Koordinator Sekretariat Bersama (Sekber) 65, Winarso mengatakan bahwa selama ini pihaknya melakukan pendampingan terhadap 1.500 orang bekas tahanan politik yang dihukum tanpa melalui proses pengadilan. "Belum semuanya bisa mendapat fasilitas kesehatan," katanya saat ditemui, Jum'at 29 September 2017.
Menurut Winarso, para korban 1965 itu kondisinya sudah lanjut usia. "Paling muda sekitaran usai 75 tahun," katanya. Banyak dari mereka yang kondisi kesehatannya sudah mulai menurun.
Baca juga: Berapa Sebenarnya Korban Pembantaian Pasca-G30S 1965?
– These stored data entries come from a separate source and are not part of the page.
import Literature.MathematicalPhysics.QuantumFieldTheory.Federbush1986.ModeAnalyticityThm31Refutation
import Literature.MathematicalPhysics.QuantumFieldTheory.Federbush1986.AbelianModeEstimates

/-!
# `Federbush1986.PrintedModeNoExponentialDecay` — [Federbush1986PhaseCellI] (3.13) p. 328 «|A^N_μ(x)| < ce^{−γ|x|}» is FALSE
# for μ = 1 when «A^N_μ(x) is the Fourier transform of Ã(p)», Ã_i = A′_i + p_iX, with the X(p) PRINTED in Part II
# [FederbushWilliamson1987PhaseCellII] (2.4)–(2.5): a converse Paley–Wiener step on top of p04's `no_holomorphic_extension`

statement-level skeleton of published theorems with citation tags; proofs where landed; nothing here is a claim about the Yang–Mills mass gap

CITATION HEADER.  P. Federbush, *A phase cell approach to Yang–Mills theory. I. Modes, lattice-continuum duality*, Commun. Math.
Phys. **107** (1986) 319–329 [Federbush1986PhaseCellI] (in the lit store as `paper:url-fbe4197787cb`; p. 328 = PDF p. 10, OCR
`run/shared/lean/pub/pub-balaban/t4/b2b-balaban-t4-lit2/texts/fed1986-cmp107/p010.txt`, render `HOME/lit-balaban-r17/renders/fedI/
fed1986-cmp107-p010-x2.png`), verbatim: *«A^N_μ(x) is the Fourier transform of Ã(p), where Ã_i(p) = A′_i(p) + p_iX(p) for a suitable
X(p) to be specified in Part II. We there show: |A^N_μ(x)| < ce^{−γ|x|}, (3.13) |DA^N_μ(x)| < ce^{−γ|x|}, (3.14) …»*; P. Federbush,
C. Williamson, *II. Analysis of a mode*, J. Math. Phys. **28** (1987) 1416–1419 [FederbushWilliamson1987PhaseCellII], (2.4)–(2.5)
p. 1417 (the printed `X`; the tree's `ModeAnalyticity.X`, `ModeAnalyticity.AN s i p = A′_i(p) + p_iX(p)`).  Unit `lit-balaban-r17`
gen 13 (fold owner of the Federbush block); SKELETON row **F1.Eq3.13-3.15** of `HOME/lit-balaban-r17/SKELETON-r17.md` (flag of r17
g4/g10: «whether (3.13)–(3.15) hold for print's own A^N is neither proved nor refuted»), cells of F2.Thm3.1.

INPUTS BY NAME.  p04 gen 5 `ModeAnalyticityThm31Refutation.no_holomorphic_extension` (p250244): for every `s` and `0 < ρ ≤ 1/2`, NO
function `ℂ⁴ → ℂ` that is `ℂ`-differentiable on the ball `‖p‖ < ρ` agrees with `AN s 0` (print's `A^N_1`) on the real generic
momenta of that ball.  r17 `AbelianAveraging.Decay313to315` (the typed package (3.13)–(3.15), `AbelianModeEstimates`), `E4`.
Mathlib: `hasFDerivAt_integral_of_dominated_of_fderiv_le`, `integrable_one_add_norm`.

WHAT THIS MODULE PROVES (the converse direction of the Paley–Wiener mechanism of `ModeDecayPaleyWiener`).
* §1–§2 For a continuous `f : ℝ⁴ → ℂ` with `‖f(x)‖ ≤ ce^{−γ|x|}`, `γ > 0`, the Fourier–Laplace integral
  `G_σ(p) = ∫ e^{iσ p·x} f(x) d⁴x` (any real `σ`; complex `p ∈ ℂ⁴`) is `ℂ`-(Fréchet-)differentiable on the ball `‖p‖ < ρ` as soon
  as `8|σ|ρ ≤ γ` (**`hasFDerivAt_laplaceFT`**, **`differentiableOn_laplaceFT`**): differentiation under the integral sign with the
  dominating function `4|σ|c·|x|e^{−γ|x|/2} ≤ (16|σ|c/γ)e^{−γ|x|/4} ∈ L¹(ℝ⁴)` (`integrable_exp_neg_mul_norm`).
* §3 **`no_decaying_field_with_printed_transform`**: for every `s`, there is NO continuous, exponentially decaying `f : ℝ⁴ → ℂ`,
  constant `κ ∈ ℂ`, sign/scale `σ ∈ ℝ` and radius `ρ > 0` with `κ·G_σ(p) = AN s 0 p` for all real generic `p` with `‖p‖ < ρ` —
  i.e. under EVERY Fourier convention, print's `A^N_1` near `p = 0` is not the (inverse) transform of an exponentially decaying
  continuous field.  **`not_decay313_of_printed_transform`**: in particular no field `B : ℝ⁴ → ℝ⁴` carrying the typed package
  `AbelianAveraging.Decay313to315 B` has first component whose transform reproduces `AN s 0` near `0` in this sense.

HONEST SCOPE.  (a) What is refuted is the conjunction «(3.13) for μ = 1» ∧ «Ã_1 = AN s 0 is, near p = 0 on the real generic momenta,
the (inverse) Fourier transform of A^N_1» — the second clause is F-I's «A^N_μ(x) is the Fourier transform of Ã(p)» read classically
(for a continuous exponentially decaying A^N_1 its inverse transform is a genuine continuous function and Fourier inversion
identifies it with Ã_1 wherever the latter is the transform datum); nothing is asserted about fields related to `AN` only in a
weaker (distributional, a.e.-up-to-polynomial) sense.  (b) Only the component μ = 1 (`i = 0` in the tree's indexing) and only
Part II's PRINTED `X` (2.5) are concerned: p04's corrected gauge `X_c` (`ModeAnalyticityCorrectedGauge`, GAPS G-F2-01) DOES give a
mode with (3.13)–(3.15) (`CorrectedModePlaquetteVariables.decay313to315_field`, p320205), and the gauge-invariant field strength is
analytic near 0 (`ModeAnalyticityGaugeRepair`, p251790) — the defect is the printed gauge choice, exactly as located by p04 for
Theorem 3.1.  (c) Components μ = 2, 3, 4 and (3.14)–(3.15) separately are not discussed.  Theorems + three small definitions with
bodies (`coordCLM`, `laplaceFT`, `kernelDeriv`); no `Prop` fact, no `sorry`; axioms standard.
-/

namespace Literature.MathematicalPhysics.QuantumFieldTheory.Federbush1986

noncomputable section

namespace PrintedModeNoDecay

open ModeAnalyticity ModeAnalyticityThm31Refutation MeasureTheory Metric Filter
open scoped BigOperators Topology

/-! ## §1 The Fourier–Laplace kernel `e^{iσ p·x} f(x)` for complex momenta and its `p`-derivative -/

/-- The pairing `p ↦ Σ_j x_j p_j` as a `ℂ`-linear functional on complex momenta (`x ∈ ℝ⁴` fixed).
[cite: Federbush1986PhaseCellI, (3.13) p. 328] -/
def coordCLM (x : E4) : Momentum →L[ℂ] ℂ := ∑ j, ((x j : ℝ) : ℂ) • ContinuousLinearMap.proj j

/-- `coordCLM x p = Σ_j x_j p_j`. [cite: Federbush1986PhaseCellI, (3.13) p. 328] -/
theorem coordCLM_apply (x : E4) (p : Momentum) : coordCLM x p = ∑ j, ((x j : ℝ) : ℂ) * p j := by
  simp [coordCLM]

/-- `‖coordCLM x‖ ≤ Σ_j |x_j|` (sup norm on momenta). [cite: Federbush1986PhaseCellI, (3.13) p. 328] -/
theorem norm_coordCLM_le (x : E4) : ‖coordCLM x‖ ≤ ∑ j, |x j| := by
  refine ContinuousLinearMap.opNorm_le_bound _ (Finset.sum_nonneg fun j _ => abs_nonneg _) fun p => ?_
  rw [coordCLM_apply, Finset.sum_mul]
  refine (norm_sum_le _ _).trans (Finset.sum_le_sum fun j _ => ?_)
  rw [norm_mul, Complex.norm_real, Real.norm_eq_abs]
  exact mul_le_mul_of_nonneg_left (norm_le_pi_norm p j) (abs_nonneg _)

/-- `Σ_j |x_j| ≤ 4‖x‖` on `ℝ⁴`. [folklore] -/
private theorem sum_abs_le_four_mul_norm (x : E4) : ∑ j, |x j| ≤ 4 * ‖x‖ := by
  calc ∑ j, |x j| ≤ ∑ _j : Fin 4, ‖x‖ := Finset.sum_le_sum fun j _ => by
          have h := PiLp.norm_apply_le x j; rwa [Real.norm_eq_abs] at h
    _ = 4 * ‖x‖ := by simp

/-- `‖coordCLM x‖ ≤ 4‖x‖`. [cite: Federbush1986PhaseCellI, (3.13) p. 328] -/
theorem norm_coordCLM_le' (x : E4) : ‖coordCLM x‖ ≤ 4 * ‖x‖ :=
  (norm_coordCLM_le x).trans (sum_abs_le_four_mul_norm x)

/-- `x ↦ coordCLM x` is continuous. [folklore] -/
private theorem continuous_coordCLM : Continuous coordCLM := by
  unfold coordCLM
  refine continuous_finsetSum _ fun j _ => ?_
  exact (Complex.continuous_ofReal.comp ((continuous_apply j).comp (PiLp.continuous_ofLp 2 _))).smul continuous_const

/-- The Fourier–Laplace integral `G_σ(p) = ∫ e^{iσ Σ_j x_j p_j} f(x) d⁴x` at a complex momentum `p` (`σ ∈ ℝ` fixes the sign and
scale convention). [cite: Federbush1986PhaseCellI, (3.13) p. 328 («A^N_μ(x) is the Fourier transform of Ã(p)»)] -/
def laplaceFT (σ : ℝ) (f : E4 → ℂ) (p : Momentum) : ℂ := ∫ x, Complex.exp ((σ : ℂ) * Complex.I * coordCLM x p) * f x

/-- The `p`-derivative of the kernel: `f(x)·e^{iσ x·p}·(iσ)·coordCLM x`. [cite: Federbush1986PhaseCellI, (3.13) p. 328] -/
def kernelDeriv (σ : ℝ) (f : E4 → ℂ) (p : Momentum) (x : E4) : Momentum →L[ℂ] ℂ :=
  f x • (Complex.exp ((σ : ℂ) * Complex.I * coordCLM x p) • (((σ : ℂ) * Complex.I) • coordCLM x))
Hingga saat ini baru 789 orang yang telah mendapat fasilitas kesehatan melalui Badan Perlindungan Saksi dan Korban. "Kami terus mengupayakan agar semua bisa memperolehnya," kata Winarso.
Untuk bisa memperoleh fasilitas kesehatan, para korban harus mendapat surat rekomendasi dari Komisi Nasional Hak Asasi Manusia (Komnas HAM). Mereka harus bisa membuktikan benar-benar merupakan korban pelanggaran HAM untuk bisa memperoleh rekomendasi itu.
Pembuktian bisa dilakukan salah satunya dengan menunjukkan surat pembebasan dari Komando Operasi Pemulihan Keamanan dan Ketertiban (Kopkamtib) pada saat itu. "Padahal suratnya sudah banyak yang hilang atau dimakan serangga," katanya.
Baca juga: G30S 1965: Atribut PKI Muncul Lagi, Cuma Gaya-gayaan?
Bagi korban pasca-tragedi G30S 1965 yang telah mendapat rekomendasi Komnas HAM, mereka lantas mendapatkan buku berobat yang bisa digunakan di rumah sakit mana pun selama enam bulan. "Semua biaya pengobatan ditanggung oleh LPSK," katanya. Jika telah habis, buku itu bisa diperpanjang lagi selama enam bulan ke depan.